2013 Gator Season Full Swing or Nearly Over?

Gator on the line

With near fall-like temperatures, the hunters aren’t the only ones enjoying the milder climate.  Seems bountiful numbers of hungry alligators are taking advantage of the free lunches being offered throughout the marshes since Wednesday, the first official day of alligator season.

Unlike the antics you see portrayed on the popular show “Swamp People”, our hunters down here around Bayou Dularge don’t have time to mess around with the gators, jerking them this way and that.  Almost all of them have other full-time jobs and must burn some of their vacation days to get their tags filled.
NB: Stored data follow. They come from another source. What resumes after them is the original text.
/-! ## §4  The division-free ratio of two such functions (consumer: `φ′ = 1_K`, the anchor) -/

set_option maxHeartbeats 800000 in
-- statement-heavy; proof = two instances of §3 + `ring`-level algebra on scalars
/-- **ON THE LEVI STRATUM EVERY `Ad K`-INVARIANT, `t`-LEFT-INVARIANT PIECE IS PROPORTIONAL TO ANY OTHER, IN THE RATIO OF THEIR UNIPOTENT-FIBRE VOLUMES** — division-free:
`Φ(⟦e t⟧, φ) · ∫_N φ′(e n) dμ_N = Φ(⟦e t⟧, φ′) · ∫_N φ(e n) dμ_N`.  With `φ′ = 1_K` (row (3) of the anchor: ★ `stableOrbitalIntegralRel_indicator_eq_finsum_delta_of_levi_antidiagOne`,
★ p855650) this is row (3)'s G-side for every STAGE-1b piece: the unit times the fibre-volume fraction `ρ = ∫_N φ(e n) ∕ μ_N(N ∩ K)`.
[cite: Rogawski1990, §4.9 Prop. 4.9.1 (b), (4.9.2) p. 55; §4.3 (4.3.1) p. 43] [cite: CartierCorvallis1979, §IV (4.2)] -/
theorem classOrbitalIntegral_mul_integral_eq_of_conj_invariant_of_left_invariant
    (L : Type) [Field L] [NumberField L] [IsCMField L] (H : Matrix (Fin 3) (Fin 3) L)
    (hH : (H.map (IsCMField.complexConj L))ᵀ = H) (hHd : IsUnit H.det)
    {v : HeightOneSpectrum (𝓞 ↥(maximalRealSubfield L))} (w : PlacesOver L v) (hw : IsCMField.complexConj L • w.1 = w.1)
    (T : GL (Fin 3) (LocalRing L v)) {a : LocalRing L v} (ha : IsUnit a)
    (h : formCongr (conjLocal L (IsCMField.complexConj L) v) T (H.map (algebraMap L (LocalRing L v))) =
      a • (Matrix.of fun i j : Fin 3 => if i.val + j.val + 1 = 3 then (1 : L) else 0).map (algebraMap L (LocalRing L v)))
    [MeasurableSpace ((cmDatum L 3 H).Local v)] [BorelSpace ((cmDatum L 3 H).Local v)]
    [∀ γ : (cmDatum L 3 H).Local v, MeasurableSpace (((cmDatum L 3 H).Local v) ⧸ Subgroup.centralizer ({γ} : Set ((cmDatum L 3 H).Local v)))]
    [∀ γ : (cmDatum L 3 H).Local v, BorelSpace (((cmDatum L 3 H).Local v) ⧸ Subgroup.centralizer ({γ} : Set ((cmDatum L 3 H).Local v)))]
    (νG : Measure ((cmDatum L 3 H).Local v)) [νG.IsHaarMeasure] [νG.IsMulRightInvariant]
    {mG : OrbitalMeasureFamily ((cmDatum L 3 H).Local v)}
    (hmG : mG.IsCanonical (fun γ => IsRegularElt (γ.val : GL (Fin 3) (LocalRing L v))) νG)
    [MeasurableSpace ↥(unitaryGroupOfForm (conjLocal L (IsCMField.complexConj L) v) (cmLocalForm L 3 v))]
    [BorelSpace ↥(unitaryGroupOfForm (conjLocal L (IsCMField.complexConj L) v) (cmLocalForm L 3 v))]
    {K : Subgroup ↥(unitaryGroupOfForm (conjLocal L (IsCMField.complexConj L) v) (cmLocalForm L 3 v))}
    (hKv : ∀ g : ↥(unitaryGroupOfForm (conjLocal L (IsCMField.complexConj L) v) (cmLocalForm L 3 v)),
      g ∈ K ↔ g ∈ cmLocalIntegralLevel L 3 (Matrix.of fun i j : Fin 3 => if i.val + j.val + 1 = 3 then (1 : L) else 0) v)
    (κ : Measure ↥K) [κ.IsHaarMeasure]
    (μN : Measure ↥(unipotentU (conjLocal L (IsCMField.complexConj L) v) (cmLocalForm L 3 v))) [μN.IsHaarMeasure]
    (t : ↥(torusU (conjLocal L (IsCMField.complexConj L) v) (cmLocalForm L 3 v))) {d : Fin 3 → (LocalRing L v)ˣ}
    (hd : glDiagonal 3 (LocalRing L v) d =
      ((t : ↥(unitaryGroupOfForm (conjLocal L (IsCMField.complexConj L) v) (cmLocalForm L 3 v))) : GL (Fin 3) (LocalRing L v)))
    (hreg : ∀ i j, i ≠ j → IsUnit ((d i : LocalRing L v) - d j))
    (ha' : IsUnit ((((d 0)⁻¹ * d 1 : (LocalRing L v)ˣ) : LocalRing L v) - 1))
    (hb' : IsUnit ((((d 0)⁻¹ * d 2 : (LocalRing L v)ˣ) : LocalRing L v) - 1))
    [SFinite κ] [SFinite μN]
    {φ φ' : (cmDatum L 3 H).Local v → ℂ} (hφ : Measurable φ) (hφ' : Measurable φ')
    (hconj : ∀ (k : ↥K) (x : ↥(unitaryGroupOfForm (conjLocal L (IsCMField.complexConj L) v) (cmLocalForm L 3 v))), φ (cmDatumLocalCongr L v T ha h ((k : ↥(unitaryGroupOfForm (conjLocal L (IsCMField.complexConj L) v) (cmLocalForm L 3 v))) * x * (k : ↥(unitaryGroupOfForm (conjLocal L (IsCMField.complexConj L) v) (cmLocalForm L 3 v)))⁻¹)) = φ (cmDatumLocalCongr L v T ha h x))
    (hleft : ∀ x : ↥(unitaryGroupOfForm (conjLocal L (IsCMField.complexConj L) v) (cmLocalForm L 3 v)), φ (cmDatumLocalCongr L v T ha h ((t : ↥(unitaryGroupOfForm (conjLocal L (IsCMField.complexConj L) v) (cmLocalForm L 3 v))) * x)) = φ (cmDatumLocalCongr L v T ha h x))
    (hconj' : ∀ (k : ↥K) (x : ↥(unitaryGroupOfForm (conjLocal L (IsCMField.complexConj L) v) (cmLocalForm L 3 v))), φ' (cmDatumLocalCongr L v T ha h ((k : ↥(unitaryGroupOfForm (conjLocal L (IsCMField.complexConj L) v) (cmLocalForm L 3 v))) * x * (k : ↥(unitaryGroupOfForm (conjLocal L (IsCMField.complexConj L) v) (cmLocalForm L 3 v)))⁻¹)) = φ' (cmDatumLocalCongr L v T ha h x))
    (hleft' : ∀ x : ↥(unitaryGroupOfForm (conjLocal L (IsCMField.complexConj L) v) (cmLocalForm L 3 v)), φ' (cmDatumLocalCongr L v T ha h ((t : ↥(unitaryGroupOfForm (conjLocal L (IsCMField.complexConj L) v) (cmLocalForm L 3 v))) * x)) = φ' (cmDatumLocalCongr L v T ha h x)) :
    classOrbitalIntegral mG φ (ConjClasses.mk (cmDatumLocalCongr L v T ha h (t : ↥(unitaryGroupOfForm (conjLocal L (IsCMField.complexConj L) v) (cmLocalForm L 3 v))))) * ∫ n : ↥(unipotentU (conjLocal L (IsCMField.complexConj L) v) (cmLocalForm L 3 v)), φ' (cmDatumLocalCongr L v T ha h (n : ↥(unitaryGroupOfForm (conjLocal L (IsCMField.complexConj L) v) (cmLocalForm L 3 v)))) ∂μN =
      classOrbitalIntegral mG φ' (ConjClasses.mk (cmDatumLocalCongr L v T ha h (t : ↥(unitaryGroupOfForm (conjLocal L (IsCMField.complexConj L) v) (cmLocalForm L 3 v))))) * ∫ n : ↥(unipotentU (conjLocal L (IsCMField.complexConj L) v) (cmLocalForm L 3 v)), φ (cmDatumLocalCongr L v T ha h (n : ↥(unitaryGroupOfForm (conjLocal L (IsCMField.complexConj L) v) (cmLocalForm L 3 v)))) ∂μN := by
  rw [classOrbitalIntegral_eq_smul_integral_unipotent_of_conj_invariant_of_left_invariant L H hH hHd w hw T ha h νG hmG hKv κ μN t hd hreg ha' hb' hφ hconj hleft,
    classOrbitalIntegral_eq_smul_integral_unipotent_of_conj_invariant_of_left_invariant L H hH hHd w hw T ha h νG hmG hKv κ μN t hd hreg ha' hb' hφ' hconj' hleft']
  simp only [Complex.real_smul]
  ring

end Literature.NumberTheory.Automorphic.UnitaryGroup

end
So, naturally, it make sense for them to get down to the brass tacks right away and not dilly dally at all.  It also helps that Labor Day falls within the first full week of gator hunting, giving them an extra free day if they need it.

Boat loaded with gators

This year, the weather proved suitable for both gator and hunter, as boats loaded down with piles of gators started arriving at the buying dock before noon. Many of the boats even had the maximum allowable catch for a day, which was 20 gators a day for this particular land company.

Day 1 Gator Season

At that rate, most of the hunters who had 80 or fewer tags have already FINISHED with their gator season after only FOUR days of hunting!  They are spending today picking up all their lines, scrubbing their boats, and putting everything away until next year when they will do it all over again.
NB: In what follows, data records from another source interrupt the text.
import Summits.Ventures.AbcSig.Rows.XTemplateC2a
import Summits.Ventures.AbcSig.Levels.N622
import Summits.Ventures.AbcSig.Levels.N9952
import Summits.Ventures.AbcSig.Levels.N622M6X
import Summits.Ventures.AbcSig.Rows.C2aL311A0X

/-!
# Venture AbcSig — ROW `C2aL311A0AB`: `311^m·xⁿ + yⁿ = z²` (SECOND coefficient distribution `(A, B) = (311^m, 2^0)` of the
cell; the distribution `xⁿ + 311^m·yⁿ = z²` is `Rows/C2aL311A0.lean`), class `a = 0` (GENERATED by p-lean gen/make_rows.py)

HONEST FRAMING. A row of a COMPUTATION cell (`pub-abcsig`); a CONDITIONAL theorem, no claim on ABC or any summit.
For `a = 0` the second distribution is the first with the variables swapped (`IsPrimitiveSolution.swap`), so this
file is a corollary of `xrow_C2aL311A0` with the SAME hypotheses (`BS04Package` CITED, `DataComplete …` COMPUTED, the
row's per-orbit exclusions `hX_…` CITED, stated for the family predicate `famB (2 ^ 0 * 311 ^ m) …` of the first row).
-/

namespace Summit.Ventures.AbcSig

/-- Row `C2aL311A0AB`: second coefficient distribution `311^m·xⁿ + 2^0·yⁿ = z²` (see module docstring). -/
theorem xrow_C2aL311A0AB (M : NewformModel) (hP : M.BS04Package) (hE : M.EisPackage)
    (hD622 : M.DataComplete 622 level622Orbits) (hD9952 : M.DataComplete 9952 level9952Orbits)
    (hR_orbit_622_4 : M.Refines 622 orbit_622_4 m6X_622_4)
    (n : ℕ) (hn : n.Prime) (hmin : 11 ≤ n) (hnℓ : n ≠ 311) (m : ℕ) (hm : 1 ≤ m) (hmn : m < n)
    (hX_orbit_9952_1 : n ∈ ([11] : List ℕ) → M.Excludes 9952 orbit_9952_1 (famB (2 ^ 0 * 311 ^ m) n (fun _ _ => True)))
    (hX_orbit_9952_2 : n ∈ ([11] : List ℕ) → M.Excludes 9952 orbit_9952_2 (famB (2 ^ 0 * 311 ^ m) n (fun _ _ => True)))
    (hX_orbit_9952_9 : n ∈ ([13] : List ℕ) → M.Excludes 9952 orbit_9952_9 (famB (2 ^ 0 * 311 ^ m) n (fun _ _ => True)))
    (hX_orbit_9952_10 : n ∈ ([13] : List ℕ) → M.Excludes 9952 orbit_9952_10 (famB (2 ^ 0 * 311 ^ m) n (fun _ _ => True)))
    (x y z : ℤ) (hxy1 : x * y ≠ 1) (hxy2 : x * y ≠ -1) : ¬ IsPrimitiveSolution (311 ^ m) (2 ^ 0) 1 n x y z := by
  intro h
  have h' : IsPrimitiveSolution 1 (2 ^ 0 * 311 ^ m) 1 n y x z := by simpa only [pow_zero, one_mul] using h.swap
  exact xrow_C2aL311A0 M hP hE hD622 hD9952 hR_orbit_622_4 n hn hmin hnℓ m hm hmn hX_orbit_9952_1 hX_orbit_9952_2 hX_orbit_9952_9 hX_orbit_9952_10 y x z (by rwa [mul_comm]) (by rwa [mul_comm]) h'

end Summit.Ventures.AbcSig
How great for them that they will not have to labor on Labor Day!

Opening Day - 20 gators

This hunter had the one-day maximum of 20

Every hunter I talked to said this was a magnificent start to a gator season–not like last year that was totally messed up by Hurricane Isaac and the evacuation. Bad weather also slowed them down in 2011, so they were happy to catch a break in the weather this year.

An 11-footer goes into the ice

An 11-footer goes into the ice

Although I failed to get a photo of it, this year’s largest gator for our area was caught on opening day and measured in at 12 feet, 3 inches long.  Now that’s a big gator. Furthermore, no one will see any film footage at all of our hunters or their gators, as the land company doesn’t allow any filming at all for any reason whatsoever.  They wouldn’t even allow my friend who works for FOX 8 News to interview a hunter and put a positive spin on it.
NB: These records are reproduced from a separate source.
import Literature.Barriers.ABC.BakerMethodBoundsBakerWustholzProofs

/-!
# Stub `stub_fibreBaker` of line `Sketch` — crux `IneffectiveSubspace.DepthCountedABC` (stmt-ABC-14938)

THE BAKER STRATUM OF THE T CORE.  Line `Sketch`'s T-core asks for `c < C·(a·rad(bc))^(1+δ)` on the
cell `ω₅(abc) ≤ K` (member `a` at full size).  On the COEFFICIENT FIBRES `{rad(bc) ≤ R}` — the primes
of `b` and `c` confined to a bounded set, their exponents free, at every depth (e.g. `(a, 3^m·5, 2^n·7)`)
— the statement holds in the strong form `c ≤ C(R, δ)·a^(1+δ)`, conditionally on the theorem of
Baker–Wüstholz on linear forms in logarithms, kept in the tree as the cited named fact
`Literature.NumberTheory.DiophantineGeometry.baker_wustholz ℚ` (classical instance:
`|2ⁿ·7 − 3ᵐ·5| ≫_δ (2ⁿ)^(1−δ)`).  This file proves that implication; it does NOT prove the named fact,
which enters as the hypothesis of `stub_fibreBaker`.

**Proof.**  Let `(a, b, c)` be an abc triple with `rad(bc) ≤ R`.  Then `c, b` are coprime, `cb ≥ 2`,
and the tree's consequence of Baker–Wüstholz on Pasten's splitting of `c/b` at threshold `N = 0`
(`Literature.Barriers.ABC.neg_log_abs_one_sub_div_le_of_bakerWustholz`; at `N = 0` every prime of
`cb` is "big" and the cofactor `ξ₀` has height `0`) reads
`log b − log a = −log |1 − c/b| ≤ 1 + C(#I+1, 1)·max(h(ξ₀), 1)·∏_{p ∈ I} max(log p, 1)·(1 + log(log(cb)/log 2))`.
UNIFORMITY ON THE FIBRE (`fibreBaker_coeff_bound`): every `p ∣ cb` divides `rad(bc) ≤ R`, so
`I ⊆ {0, …, R}`, `#I + 1 ≤ R + 2` and `C(#I+1, 1) ≤ C(R+2, 1)` (`bwConstant_mul_pow_le`, monotonicity
in `n` at `d = 1`); `h(ξ₀) ≤ 0 · log rad(cb) = 0` (`Pasten.logHeight₁_cofactor_le`); and
`∏_{p ∈ I} max(log p, 1) ≤ max(log R, 1)^(R+1)`.  Hence
`log b − log a ≤ 1 + K_R · (1 + log(log(cb)/log 2))` with `K_R = C(R+2, 1) · max(log R, 1)^(R+1)`.
ABSORPTION (`fibreBaker_absorb`, pure real analysis, for any `K ≥ 0`): `b ≤ c` gives
`log(cb)/log 2 ≤ t := 2 log c / log 2`, so exponentiating, `b ≤ a · e^{1+K} · t^K`;
`log c ≤ c^ε/ε` (`Real.log_le_rpow_div`) with `ε = η/(K+1)` gives `t^K ≤ A · c^η`
(`fibreBaker_logpow_le`), whence `c = a + b ≤ (1 + e^{1+K} A) · a · c^η`, i.e. `c^{1−η} ≤ M₁ a`, and
with `η = δ/(1+δ)` (so that `1 − η = 1/(1+δ)`) finally `c ≤ M₁^{1+δ} · a^{1+δ}`.

Sources: skeleton `Cruxes/DepthCountedABC/Lines/Sketch.lean` of lead `prover-line-stmt-ABC-14938-0`
(stub `stub_fibreBaker`).  Ingredients: the NAMED FACT `baker_wustholz ℚ` (hypothesis; Baker–Wüstholz,
J. reine angew. Math. 442 (1993), Theorem = Baker–Wüstholz 2007, Thm 7.1; unproved in the tree, cited
in `Literature/NumberTheory/DiophantineGeometry/AbcWave0.lean`); PROVED in the tree:
`Literature.Barriers.ABC.neg_log_abs_one_sub_div_le_of_bakerWustholz`
(`Literature/Barriers/ABC/BakerMethodBoundsBakerWustholzProofs.lean`), `Pasten.bigPrimes_subset`,
`Pasten.prime_of_mem_bigPrimes`, `Pasten.logHeight₁_cofactor_le`
(`Literature/NumberTheory/DiophantineGeometry/PastenSubexpDecomposition.lean`), `bwConstant_pos`,
`bwConstant_mul_pow_le` (`Literature/NumberTheory/DiophantineGeometry/AbcWave0BakerWustholzProofs.lean`);
Mathlib: `Nat.primeFactors_radical`, `Nat.le_of_mem_primeFactors`, `Real.log_le_rpow_div`,
`Real.rpow_def_of_pos`, `Real.rpow_sub`, `Real.rpow_mul`, `Real.mul_rpow`, `Real.rpow_le_rpow`,
`Real.rpow_le_rpow_of_exponent_le`, `Finset.prod_le_prod`, `pow_le_pow_right₀`.
Deliberately NOT here: any uniformity in `R` (that is the open T core itself), the named fact, and the
bookkeeping of the explicit value of `C(R, δ)` (visible in the proof, not recorded in the statement).
-/

-- `Summit.<Summit>.<Problem>` is the mandated summit-side namespace (CONVENTIONS §2); for the
-- single-conjunct summit `ABC` the two coincide, so the duplicate `ABC.ABC` is deliberate.
set_option linter.dupNamespace false

namespace Summit.ABC.ABC.Theorems.DepthCountedABC

open scoped BigOperators
open Height
open Literature.NumberTheory.DiophantineGeometry
open Literature.NumberTheory.DiophantineGeometry.Pasten

/-! ### Real analysis: absorbing a power of `log c` into `c^η` -/

/-- **A power of `log c` is absorbed by any power of `c`.**  For `K ≥ 0` and `η > 0` there is `A > 0`
with `(2 log c / log 2)^K ≤ A · c^η` for all real `c ≥ 1`: from `log c ≤ c^ε/ε`
(`Real.log_le_rpow_div`) with `ε = η/(K+1)`, `A = (2/(ε log 2))^K`. -/
theorem fibreBaker_logpow_le {K η : ℝ} (hK : 0 ≤ K) (hη : 0 < η) :
    ∃ A : ℝ, 0 < A ∧ ∀ c : ℝ, 1 ≤ c → (2 * Real.log c / Real.log 2) ^ K ≤ A * c ^ η := by
  have hlog2 : 0 < Real.log 2 := Real.log_pos (by norm_num)
  have hK1 : 0 < K + 1 := by linarith
  set ε : ℝ := η / (K + 1) with hε
  have hε0 : 0 < ε := div_pos hη hK1
  have hεK : ε * K ≤ η := by
    have h1 : ε * (K + 1) = η := by rw [hε]; field_simp
    nlinarith
  set D : ℝ := 2 / ε / Real.log 2 with hD
  have hD0 : 0 < D := div_pos (div_pos two_pos hε0) hlog2
  refine ⟨D ^ K, Real.rpow_pos_of_pos hD0 K, fun c hc => ?_⟩
  have hc0 : 0 ≤ c := zero_le_one.trans hc
  have hlogc : 0 ≤ Real.log c := Real.log_nonneg hc
  have ht0 : 0 ≤ 2 * Real.log c / Real.log 2 :=
    div_nonneg (mul_nonneg zero_le_two hlogc) hlog2.le
  have h1 : Real.log c ≤ c ^ ε / ε := Real.log_le_rpow_div hc0 hε0
  have h2 : 2 * Real.log c / Real.log 2 ≤ D * c ^ ε := by
    calc 2 * Real.log c / Real.log 2 ≤ 2 * (c ^ ε / ε) / Real.log 2 :=
          div_le_div_of_nonneg_right (mul_le_mul_of_nonneg_left h1 zero_le_two) hlog2.le
      _ = D * c ^ ε := by rw [hD]; ring
  calc (2 * Real.log c / Real.log 2) ^ K ≤ (D * c ^ ε) ^ K := Real.rpow_le_rpow ht0 h2 hK
    _ = D ^ K * c ^ (ε * K) := by
        rw [Real.mul_rpow hD0.le (Real.rpow_nonneg hc0 _), Real.rpow_mul hc0]
    _ ≤ D ^ K * c ^ η :=
        mul_le_mul_of_nonneg_left (Real.rpow_le_rpow_of_exponent_le hc hεK)
          (Real.rpow_nonneg hD0.le _)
One land company spokesperson blamed the animal rights activists for that. Well, here’s a nice tidbit for the activists.  Alligator hunting in Louisiana is well controlled by the state government, and without this program, we would have gators eating our cats, dogs, chickens, and eventually children.  But, due to a shortage of ammunition (mainly .22 bullets) some of the hunters had to strike the gators in the head with hatchets in order to kill them. How’s that for humane?

Box of .22 bullets, a rare find in these parts

Box of .22 bullets, a rare find in these parts

If that offends any of my readers, I apologize, but “folks” are buying up ammo before it can hit the shelves, causing wide-spread shortages.  This isn’t fantasy, either, because I have gator-hunting friends who had to travel out of town to get their ammo.  With two Wal Marts, an Academy, and a locally-owned sporting goods store, that’s pretty extreme.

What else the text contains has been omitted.